WHAT YOU NEED TO DO = Of all the entries below, retype only the lines from the one with "((Δ Ω) y) := by" through the one with "have hd2' : DifferentiableAt", exactly as they appear.

(Saved entries)
┌──
import Mathlib
import Literature.Analysis.FluidPDE.VorticityCalculus
import Literature.Analysis.FluidPDE.TaoAveragedNondegeneracy
import Literature.Analysis.FluidPDE.TaoAveragedAngleSynthesis
import Summits.NavierStokesRegularity.NavierStokesRegularity.Theorems.ThreadingFluxHorizonTowerDefs
import Summits.NavierStokesRegularity.NavierStokesRegularity.Theorems.ThreadingFluxHorizonBlowdownScaling
import HarnessLib

/-!
# Crux `PoloidalLiouville` (stmt-NavierStokesRegularity-1222, W1), crux idea «horizon-threading-tower» (ns-idea-15):
# `λ² Loc₂` AND THE HEAD TERM IN BLOW-DOWN VARIABLES — layer (C) of the programme for `OrderTwoHorizonLawBlowdown`

Support file (`--supports stmt-NavierStokesRegularity-1222`, helper).  Experiment cell `ns-wall-extremal`, width hand
ns-wall-eng-4 g4 (director-ns ruling 02:19:01Z (b)).  0 kit.  Vocabulary: `loc2`, `head`, `radialVirial` of the horizon card's
Theorems-side twin `ThreadingFluxHorizonTowerDefs`; the scaling lemmas of layer (B) `ThreadingFluxHorizonBlowdownScaling`.

The two sides of eng-4 g3's `HorizonTower.secondJetHeadForm` (p676921),
`∂ₜ²F(t₀, x) = Loc₂[u(t₀)](x) − ⟪curl u(t₀) x, ∇(radialVirial (head u(t₀) p(t₀)) x₀)(x)⟫`,
evaluated at a blow-down point `x = x₀ + c z` and multiplied by `c²`, in terms of the rescaled data `W y = w (x₀ + c y)`,
`Q y = q (x₀ + c y)` (`w = u t₀`, `q = p t₀`, any `c ≠ 0`):

* `Scaling.loc2_affine` — with `Ω = curl W`, `Λ = W × Ω`:
  `c² · Loc₂[w](x₀ + c z) = ⟪z, curl(Λ × Ω) + curl(W × curl Λ)⟫(z)` (`= ‖z‖⁻² 𝔏₂[W](z)`, the HORIZON term)
  ` + c⁻¹ · ⟪z, curl(ΔW × Ω) + curl(W × ΔΩ) + Δ(curl Λ)⟫(z) + c⁻² · ⟪z, Δ(ΔΩ)⟫(z)` (the VISCOUS terms, down by `c⁻¹`, `c⁻²`);
* `Scaling.headTerm_affine` — `⟪curl w, ∇(radialVirial (head w q) x₀)⟫(x₀ + c z) = c⁻² · ⟪curl W z, ∇(radialVirial (head W Q) 0)(z)⟫`
  (the radial virial is scale invariant: `(radialVirial B x₀) ∘ A = radialVirial (B ∘ A) 0`).

So `c² ∂ₜ²F(t₀, x₀ + c z) = ‖z‖⁻² 𝔏₂[W](z) + O(c⁻¹)·(jets of W) − ⟪curl W z, ∇(radialVirial (head W Q) 0)(z)⟫`, ready for the
limit `c = λₖ → ∞` of layer (D) (jet convergence of layer (A); the head term tends to `⟪curl U, ∇(r∂ᵣ(P₀ + s₀ log r + |U|²/2))⟫ = 0`
for degree-0 homogeneous `U`, `P₀`).  Proof: the inverse scaling forms of layer (B) (`curl f ∘ A = c⁻¹ curl(f∘A)`,
`Δ f ∘ A = c⁻² Δ(f∘A)`, `∇`, `D`) pushed through the nested products with the bilinearity of `×`, `curl_add`/`curl_const_smul`,
`ContDiffAt.laplacian_add`/`laplacian_smul`; smoothness bookkeeping (`contDiff_laplacian`, `contDiff_cross_of`, `contDiff_curl_top`).

HONEST FRAME: pure calculus; `PoloidalLiouville` (1222) and NS regularity stay OPEN.
-/

-- the summit and its single problem share the name (D-0017 nested layout)
set_option linter.dupNamespace false

noncomputable section

namespace Summit.NavierStokesRegularity.NavierStokesRegularity.Theorems.PoloidalLiouville.HorizonTower

open Set Function Filter Topology Metric
open scoped Topology RealInnerProductSpace Laplacian ContDiff
open Literature.Analysis.FluidPDE

namespace Scaling

/-- Smoothness of the Laplacian of a smooth map (`Δf = T ∘ D(Df)` with `T` a fixed continuous linear map). -/
theorem contDiff_laplacian {F : Type*} [NormedAddCommGroup F] [NormedSpace ℝ F] {f : E3 → F}
    (hf : ContDiff ℝ (⊤ : ℕ∞) f) : ContDiff ℝ (⊤ : ℕ∞) (Δ f) := by
  set e : OrthonormalBasis (Fin 3) ℝ E3 := EuclideanSpace.basisFun (Fin 3) ℝ with he
  set T : (E3 →L[ℝ] E3 →L[ℝ] F) →L[ℝ] F :=
    ∑ i, (ContinuousLinearMap.apply ℝ F (e i)).comp (ContinuousLinearMap.apply ℝ (E3 →L[ℝ] F) (e i)) with hT
  have hΔ : Δ f = fun y => T (fderiv ℝ (fderiv ℝ f) y) := by
    rw [InnerProductSpace.laplacian_eq_iteratedFDeriv_orthonormalBasis f e]
    funext y
    simp only [hT, sum_apply, ContinuousLinearMap.comp_apply, ContinuousLinearMap.apply_apply]
    exact Finset.sum_congr rfl fun i _ => by rw [iteratedFDeriv_two_apply]; rfl
  rw [hΔ]
  have h1 : ContDiff ℝ (⊤ : ℕ∞) (fderiv ℝ f) := hf.fderiv_right (m := (⊤ : ℕ∞)) (by norm_cast)
  have h2 : ContDiff ℝ (⊤ : ℕ∞) (fderiv ℝ (fderiv ℝ f)) := h1.fderiv_right (m := (⊤ : ℕ∞)) (by norm_cast)
  exact T.contDiff.comp h2

/-- Smoothness of the cross product of smooth fields. -/
theorem contDiff_cross_of {f g : E3 → E3} {n : WithTop ℕ∞} (hf : ContDiff ℝ n f) (hg : ContDiff ℝ n g) :
    ContDiff ℝ n (fun y => cross (f y) (g y)) := by
  have h := crossCLM.isBoundedBilinearMap.contDiff.comp (hf.prodMk hg)
  simpa only [Function.comp_def, crossCLM_apply] using h

/-- Smoothness of the curl of a smooth field. -/
theorem contDiff_curl_top {f : E3 → E3} (hf : ContDiff ℝ (⊤ : ℕ∞) f) : ContDiff ℝ (⊤ : ℕ∞) (curl f) :=
  contDiff_curl (n := ⊤) (by exact_mod_cast hf)

variable {w : E3 → E3} {x₀ : E3} {c : ℝ}

/-- **`λ² Loc₂` IN BLOW-DOWN VARIABLES.**  For a smooth field `w`, a centre `x₀`, a scale `c ≠ 0` and the rescaled field
`W y = w (x₀ + c y)` with `Ω = curl W`, `Λ = W × Ω`:
`c² · Loc₂[w](x₀ + c z) = ⟪z, curl(Λ × Ω) + curl(W × curl Λ)⟫(z)`
` + c⁻¹ · ⟪z, curl(ΔW × Ω) + curl(W × ΔΩ) + Δ(curl Λ)⟫(z) + c⁻² · ⟪z, Δ(ΔΩ)⟫(z)` —
the leading bracket is `‖z‖⁻² 𝔏₂[W](z)`, the rest are the viscous terms, down by `c⁻¹`, `c⁻²`. -/
theorem loc2_affine (hw : ContDiff ℝ (⊤ : ℕ∞) w) (x₀ : E3) (hc : c ≠ 0) (z : E3) :
    c ^ 2 * loc2 w x₀ (x₀ + c • z)
      = inner ℝ z
          (curl (fun y => cross (cross (w (x₀ + c • y)) (curl (fun y => w (x₀ + c • y)) y))
              (curl (fun y => w (x₀ + c • y)) y)) z
            + curl (fun y => cross (w (x₀ + c • y))
              (curl (fun s => cross (w (x₀ + c • s)) (curl (fun y => w (x₀ + c • y)) s)) y)) z)
        + c⁻¹ * inner ℝ z
          (curl (fun y => cross ((Δ (fun y => w (x₀ + c • y))) y) (curl (fun y => w (x₀ + c • y)) y)) z
            + curl (fun y => cross (w (x₀ + c • y)) ((Δ (curl (fun y => w (x₀ + c • y)))) y)) z
            + (Δ (curl (fun s => cross (w (x₀ + c • s)) (curl (fun y => w (x₀ + c • y)) s)))) z)
        + (c⁻¹) ^ 2 * inner ℝ z ((Δ (Δ (curl (fun y => w (x₀ + c • y))))) z) := by
  have hc2 : c * c ≠ 0 := mul_ne_zero hc hc
  /- the cast of characters: original fields and their rescalings -/
  set W : E3 → E3 := fun y => w (x₀ + c • y) with hW
  set Ω : E3 → E3 := curl W with hΩ
  set Λ : E3 → E3 := fun y => cross (W y) (Ω y) with hΛ
  set vort : E3 → E3 := curl w with hvort
  set lam : E3 → E3 := fun x => cross (w x) (vort x) with hlam
  set a : E3 → E3 := fun x => lam x + (Δ w) x with ha
  set N : E3 → E3 := fun x => curl lam x + (Δ vort) x with hN
  set F₁ : E3 → E3 := fun x => cross (a x) (vort x) with hF₁
  set F₂ : E3 → E3 := fun x => cross (w x) (N x) with hF₂
  -- smoothness
  have hWs : ContDiff ℝ (⊤ : ℕ∞) W := contDiff_comp_affine hw x₀ c
  have hΩs : ContDiff ℝ (⊤ : ℕ∞) Ω := contDiff_curl_top hWs
  have hΛs : ContDiff ℝ (⊤ : ℕ∞) Λ := contDiff_cross_of hWs hΩs
  have hvorts : ContDiff ℝ (⊤ : ℕ∞) vort := contDiff_curl_top hw
  have hlams : ContDiff ℝ (⊤ : ℕ∞) lam := contDiff_cross_of hw hvorts
  have hΔws : ContDiff ℝ (⊤ : ℕ∞) (Δ w) := contDiff_laplacian hw
  have has : ContDiff ℝ (⊤ : ℕ∞) a := hlams.add hΔws
  have hΔωs : ContDiff ℝ (⊤ : ℕ∞) (Δ vort) := contDiff_laplacian hvorts
  have hNs : ContDiff ℝ (⊤ : ℕ∞) N := (contDiff_curl_top hlams).add hΔωs
  have hF₁s : ContDiff ℝ (⊤ : ℕ∞) F₁ := contDiff_cross_of has hvorts
  have hF₂s : ContDiff ℝ (⊤ : ℕ∞) F₂ := contDiff_cross_of hw hNs
  have hΔWs : ContDiff ℝ (⊤ : ℕ∞) (Δ W) := contDiff_laplacian hWs
  have hΔΩs : ContDiff ℝ (⊤ : ℕ∞) (Δ Ω) := contDiff_laplacian hΩs
  have hcurlΛs : ContDiff ℝ (⊤ : ℕ∞) (curl Λ) := contDiff_curl_top hΛs
  -- handy differentiability / `C²` facts
  have D : ∀ {f : E3 → E3}, ContDiff ℝ (⊤ : ℕ∞) f → Differentiable ℝ f := fun hf => hf.differentiable (by simp)
  have C2 : ∀ {f : E3 → E3}, ContDiff ℝ (⊤ : ℕ∞) f → ∀ y, ContDiffAt ℝ 2 f y :=
    fun hf y => (hf.of_le (by norm_cast)).contDiffAt
  /- (p1/e1) `curl w ∘ A = c⁻¹ Ω`, (p2) `(Δw) ∘ A = c⁻² ΔW` -/
  have p1 : ∀ y, vort (x₀ + c • y) = c⁻¹ • Ω y := fun y => curl_affine_inv (D hw) x₀ hc y
  have e1 : (fun y => vort (x₀ + c • y)) = fun y => c⁻¹ • Ω y := funext p1
  have p2 : ∀ y, (Δ w) (x₀ + c • y) = (c * c)⁻¹ • (Δ W) y :=
    fun y => laplacian_affine_inv (hw.of_le (by norm_cast)) x₀ hc y
  /- (p3/e3) `lam ∘ A = c⁻¹ Λ`, (p4) `(curl lam) ∘ A = c⁻² curl Λ`, (p5) `(Δ curl w) ∘ A = c⁻³ ΔΩ` -/
  have p3 : ∀ y, lam (x₀ + c • y) = c⁻¹ • Λ y := by
    intro y
    show cross (w (x₀ + c • y)) (vort (x₀ + c • y)) = c⁻¹ • cross (W y) (Ω y)
    rw [p1 y, Tao2016.cross_smul_right]
  have e3 : (fun y => lam (x₀ + c • y)) = fun y => c⁻¹ • Λ y := funext p3
  have p4 : ∀ y, (curl lam) (x₀ + c • y) = (c * c)⁻¹ • curl Λ y := by
    intro y
    rw [curl_affine_inv (D hlams) x₀ hc y, e3, curl_const_smul ((D hΛs) y), smul_smul, mul_inv]
  have p5 : ∀ y, (Δ vort) (x₀ + c • y) = ((c * c)⁻¹ * c⁻¹) • (Δ Ω) y := by
    intro y
    rw [laplacian_affine_inv (hvorts.of_le (by norm_cast)) x₀ hc y, e1,
      show (fun y => c⁻¹ • Ω y) = c⁻¹ • Ω from rfl, InnerProductSpace.laplacian_smul _ (C2 hΩs y), smul_smul]
  /- (p6/e6) `N ∘ A`, (p7) `a ∘ A` -/
  have p6 : ∀ y, N (x₀ + c • y) = (c * c)⁻¹ • curl Λ y + ((c * c)⁻¹ * c⁻¹) • (Δ Ω) y := by
    intro y
    show curl lam (x₀ + c • y) + (Δ vort) (x₀ + c • y) = _
    rw [p4 y, p5 y]
  have e6 : (fun y => N (x₀ + c • y)) = fun y => (c * c)⁻¹ • curl Λ y + ((c * c)⁻¹ * c⁻¹) • (Δ Ω) y := funext p6
  have p7 : ∀ y, a (x₀ + c • y) = c⁻¹ • Λ y + (c * c)⁻¹ • (Δ W) y := by
    intro y
    show lam (x₀ + c • y) + (Δ w) (x₀ + c • y) = _
    rw [p3 y, p2 y]
  /- (e8) `F₁ ∘ A` and (e10) `F₂ ∘ A` as combinations of the blow-down fields -/
  have e8 : (fun y => F₁ (x₀ + c • y))
      = fun y => (c⁻¹ * c⁻¹) • cross (Λ y) (Ω y) + ((c * c)⁻¹ * c⁻¹) • cross ((Δ W) y) (Ω y) := by
    funext y
    show cross (a (x₀ + c • y)) (vort (x₀ + c • y)) = _
    rw [p7 y, p1 y, Tao2016.cross_add_left, Tao2016.cross_smul_left,
      Tao2016.cross_smul_left, Tao2016.cross_smul_right, Tao2016.cross_smul_right, smul_smul, smul_smul]
  have e10 : (fun y => F₂ (x₀ + c • y))
      = fun y => (c * c)⁻¹ • cross (W y) (curl Λ y) + ((c * c)⁻¹ * c⁻¹) • cross (W y) ((Δ Ω) y) := by
    funext y
    show cross (w (x₀ + c • y)) (N (x₀ + c • y)) = _
    rw [p6 y, Tao2016.cross_add_right, Tao2016.cross_smul_right, Tao2016.cross_smul_right]
  /- differentiability of the pieces -/
  have hd1 : ∀ y, DifferentiableAt ℝ (fun y => cross (Λ y) (Ω y)) y := fun y => (D (contDiff_cross_of hΛs hΩs)) y
  have hd2 : ∀ y, DifferentiableAt ℝ (fun y => cross ((Δ W) y) (Ω y)) y := fun y => (D (contDiff_cross_of hΔWs hΩs)) y
  have hd3 : ∀ y, DifferentiableAt ℝ (fun y => cross (W y) (curl Λ y)) y := fun y => (D (contDiff_cross_of hWs hcurlΛs)) y
  have hd4 : ∀ y, DifferentiableAt ℝ (fun y => cross (W y) ((Δ Ω) y)) y := fun y => (D (contDiff_cross_of hWs hΔΩs)) y
  /- (e9) `curl F₁ (A z)`, (e11) `curl F₂ (A z)`, (e12) `(ΔN)(A z)` -/
  have hd1' : DifferentiableAt ℝ (fun y => (c⁻¹ * c⁻¹) • cross (Λ y) (Ω y)) z := (hd1 z).const_smul (c⁻¹ * c⁻¹)
  have hd2' : DifferentiableAt ℝ (fun y => ((c * c)⁻¹ * c⁻¹) • cross ((Δ W) y) (Ω y)) z := (hd2 z).const_smul ((c * c)⁻¹ * c⁻¹)
  have hd3' : DifferentiableAt ℝ (fun y => (c * c)⁻¹ • cross (W y) (curl Λ y)) z := (hd3 z).const_smul ((c * c)⁻¹)
  have hd4' : DifferentiableAt ℝ (fun y => ((c * c)⁻¹ * c⁻¹) • cross (W y) ((Δ Ω) y)) z := (hd4 z).const_smul ((c * c)⁻¹ * c⁻¹)
  have e9 : curl F₁ (x₀ + c • z)
      = (c⁻¹ * (c⁻¹ * c⁻¹)) • curl (fun y => cross (Λ y) (Ω y)) z
        + (c⁻¹ * ((c * c)⁻¹ * c⁻¹)) • curl (fun y => cross ((Δ W) y) (Ω y)) z := by
    rw [curl_affine_inv (D hF₁s) x₀ hc z, e8, curl_add hd1' hd2',
      curl_const_smul (hd1 z), curl_const_smul (hd2 z), smul_add, smul_smul, smul_smul]
  have e11 : curl F₂ (x₀ + c • z)
      = (c⁻¹ * (c * c)⁻¹) • curl (fun y => cross (W y) (curl Λ y)) z
        + (c⁻¹ * ((c * c)⁻¹ * c⁻¹)) • curl (fun y => cross (W y) ((Δ Ω) y)) z := by
    rw [curl_affine_inv (D hF₂s) x₀ hc z, e10, curl_add hd3' hd4',
      curl_const_smul (hd3 z), curl_const_smul (hd4 z), smul_add, smul_smul, smul_smul]
  have e12 : (Δ N) (x₀ + c • z)
      = ((c * c)⁻¹ * (c * c)⁻¹) • (Δ (curl Λ)) z + ((c * c)⁻¹ * ((c * c)⁻¹ * c⁻¹)) • (Δ (Δ Ω)) z := by
    rw [laplacian_affine_inv (hNs.of_le (by norm_cast)) x₀ hc z, e6]
    have hA : ContDiffAt ℝ 2 ((c * c)⁻¹ • curl Λ) z := (C2 hcurlΛs z).const_smul ((c * c)⁻¹)
    have hB : ContDiffAt ℝ 2 (((c * c)⁻¹ * c⁻¹) • (Δ Ω)) z := (C2 hΔΩs z).const_smul ((c * c)⁻¹ * c⁻¹)
    have hfun : (fun y => (c * c)⁻¹ • curl Λ y + ((c * c)⁻¹ * c⁻¹) • (Δ Ω) y)
        = ((c * c)⁻¹ • curl Λ) + (((c * c)⁻¹ * c⁻¹) • (Δ Ω)) := by
      funext y; simp only [Pi.add_apply, Pi.smul_apply]
    rw [hfun, hA.laplacian_add hB, InnerProductSpace.laplacian_smul _ (C2 hcurlΛs z),
      InnerProductSpace.laplacian_smul _ (C2 hΔΩs z), smul_add, smul_smul, smul_smul]
  /- assemble -/
  have hloc : loc2 w x₀ (x₀ + c • z)
      = inner ℝ (c • z) (curl F₁ (x₀ + c • z) + curl F₂ (x₀ + c • z) + (Δ N) (x₀ + c • z)) := by
    simp only [loc2, add_sub_cancel_left, hF₁, hF₂, hN, ha, hlam, hvort]
  rw [hloc, e9, e11, e12]
  simp only [inner_add_right, inner_smul_right, real_inner_smul_left, hΛ, hΩ, hW]
  field_simp
  ring


variable {q : E3 → ℝ}

/-- **THE HEAD TERM IN BLOW-DOWN VARIABLES.**  With `B = head w q = q + |w|²/2` and the rescaled data `W y = w (x₀ + c y)`,
`Q y = q (x₀ + c y)` (`c ≠ 0`):  `⟪curl w, ∇(r∂ᵣB)⟫(x₀ + c z) = c⁻² · ⟪curl W z, ∇(radialVirial (head W Q) 0)(z)⟫` — the radial
virial is scale invariant (`(radialVirial B x₀) ∘ A = radialVirial (B ∘ A) 0`), each of `curl` and `∇` contributes `c⁻¹`. -/
theorem headTerm_affine (hw : ContDiff ℝ (⊤ : ℕ∞) w) (hq : ContDiff ℝ 2 q) (x₀ : E3) (hc : c ≠ 0) (z : E3) :
    inner ℝ (curl w (x₀ + c • z)) (gradient (radialVirial (head w q) x₀) (x₀ + c • z))
      = (c⁻¹) ^ 2 * inner ℝ (curl (fun y => w (x₀ + c • y)) z)
          (gradient (radialVirial (head (fun y => w (x₀ + c • y)) (fun y => q (x₀ + c • y))) 0) z) := by
  set B : E3 → ℝ := head w q with hB
  have hBC : ContDiff ℝ 2 B := by
    have h1 : ContDiff ℝ 2 (fun x => ‖w x‖ ^ 2 / 2) := ((hw.of_le (by norm_cast)).norm_sq ℝ).div_const 2
    exact hq.add h1
  have hBd : Differentiable ℝ B := hBC.differentiable (by norm_cast)
  have hgradBd : Differentiable ℝ (gradient B) := by
    have h := (hBC.fderiv_right (m := 1) (by norm_cast)).differentiable (by simp)
    exact (InnerProductSpace.toDual ℝ E3).symm.differentiable.comp h
  have hRd : Differentiable ℝ (radialVirial B x₀) := by
    unfold radialVirial
    exact (differentiable_id.sub_const x₀).inner ℝ hgradBd
  -- the radial virial is scale invariant
  have hBA : (fun y : E3 => B (x₀ + c • y)) = head (fun y => w (x₀ + c • y)) (fun y => q (x₀ + c • y)) := rfl
  have hRA : (fun y : E3 => radialVirial B x₀ (x₀ + c • y))
      = radialVirial (head (fun y => w (x₀ + c • y)) (fun y => q (x₀ + c • y))) 0 := by
    funext y
    unfold radialVirial
    rw [add_sub_cancel_left, sub_zero, gradient_affine_inv hBd x₀ hc y, hBA, inner_smul_right, real_inner_smul_left,
      ← mul_assoc, inv_mul_cancel₀ hc, one_mul]
  rw [curl_affine_inv (hw.differentiable (by simp)) x₀ hc z, gradient_affine_inv hRd x₀ hc z, hRA, inner_smul_right,
    real_inner_smul_left]
  ring

end Scaling

end Summit.NavierStokesRegularity.NavierStokesRegularity.Theorems.PoloidalLiouville.HorizonTower

end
└──
TASK RESULT =
      = fun y => (c * c)⁻¹ • cross (W y) (curl Λ y) + ((c * c)⁻¹ * c⁻¹) • cross (W y) ((Δ Ω) y) := by
    funext y
    show cross (w (x₀ + c • y)) (N (x₀ + c • y)) = _
    rw [p6 y, Tao2016.cross_add_right, Tao2016.cross_smul_right, Tao2016.cross_smul_right]
  /- differentiability of the pieces -/
  have hd1 : ∀ y, DifferentiableAt ℝ (fun y => cross (Λ y) (Ω y)) y := fun y => (D (contDiff_cross_of hΛs hΩs)) y
  have hd2 : ∀ y, DifferentiableAt ℝ (fun y => cross ((Δ W) y) (Ω y)) y := fun y => (D (contDiff_cross_of hΔWs hΩs)) y
  have hd3 : ∀ y, DifferentiableAt ℝ (fun y => cross (W y) (curl Λ y)) y := fun y => (D (contDiff_cross_of hWs hcurlΛs)) y
  have hd4 : ∀ y, DifferentiableAt ℝ (fun y => cross (W y) ((Δ Ω) y)) y := fun y => (D (contDiff_cross_of hWs hΔΩs)) y
  /- (e9) `curl F₁ (A z)`, (e11) `curl F₂ (A z)`, (e12) `(ΔN)(A z)` -/
  have hd1' : DifferentiableAt ℝ (fun y => (c⁻¹ * c⁻¹) • cross (Λ y) (Ω y)) z := (hd1 z).const_smul (c⁻¹ * c⁻¹)
  have hd2' : DifferentiableAt ℝ (fun y => ((c * c)⁻¹ * c⁻¹) • cross ((Δ W) y) (Ω y)) z := (hd2 z).const_smul ((c * c)⁻¹ * c⁻¹)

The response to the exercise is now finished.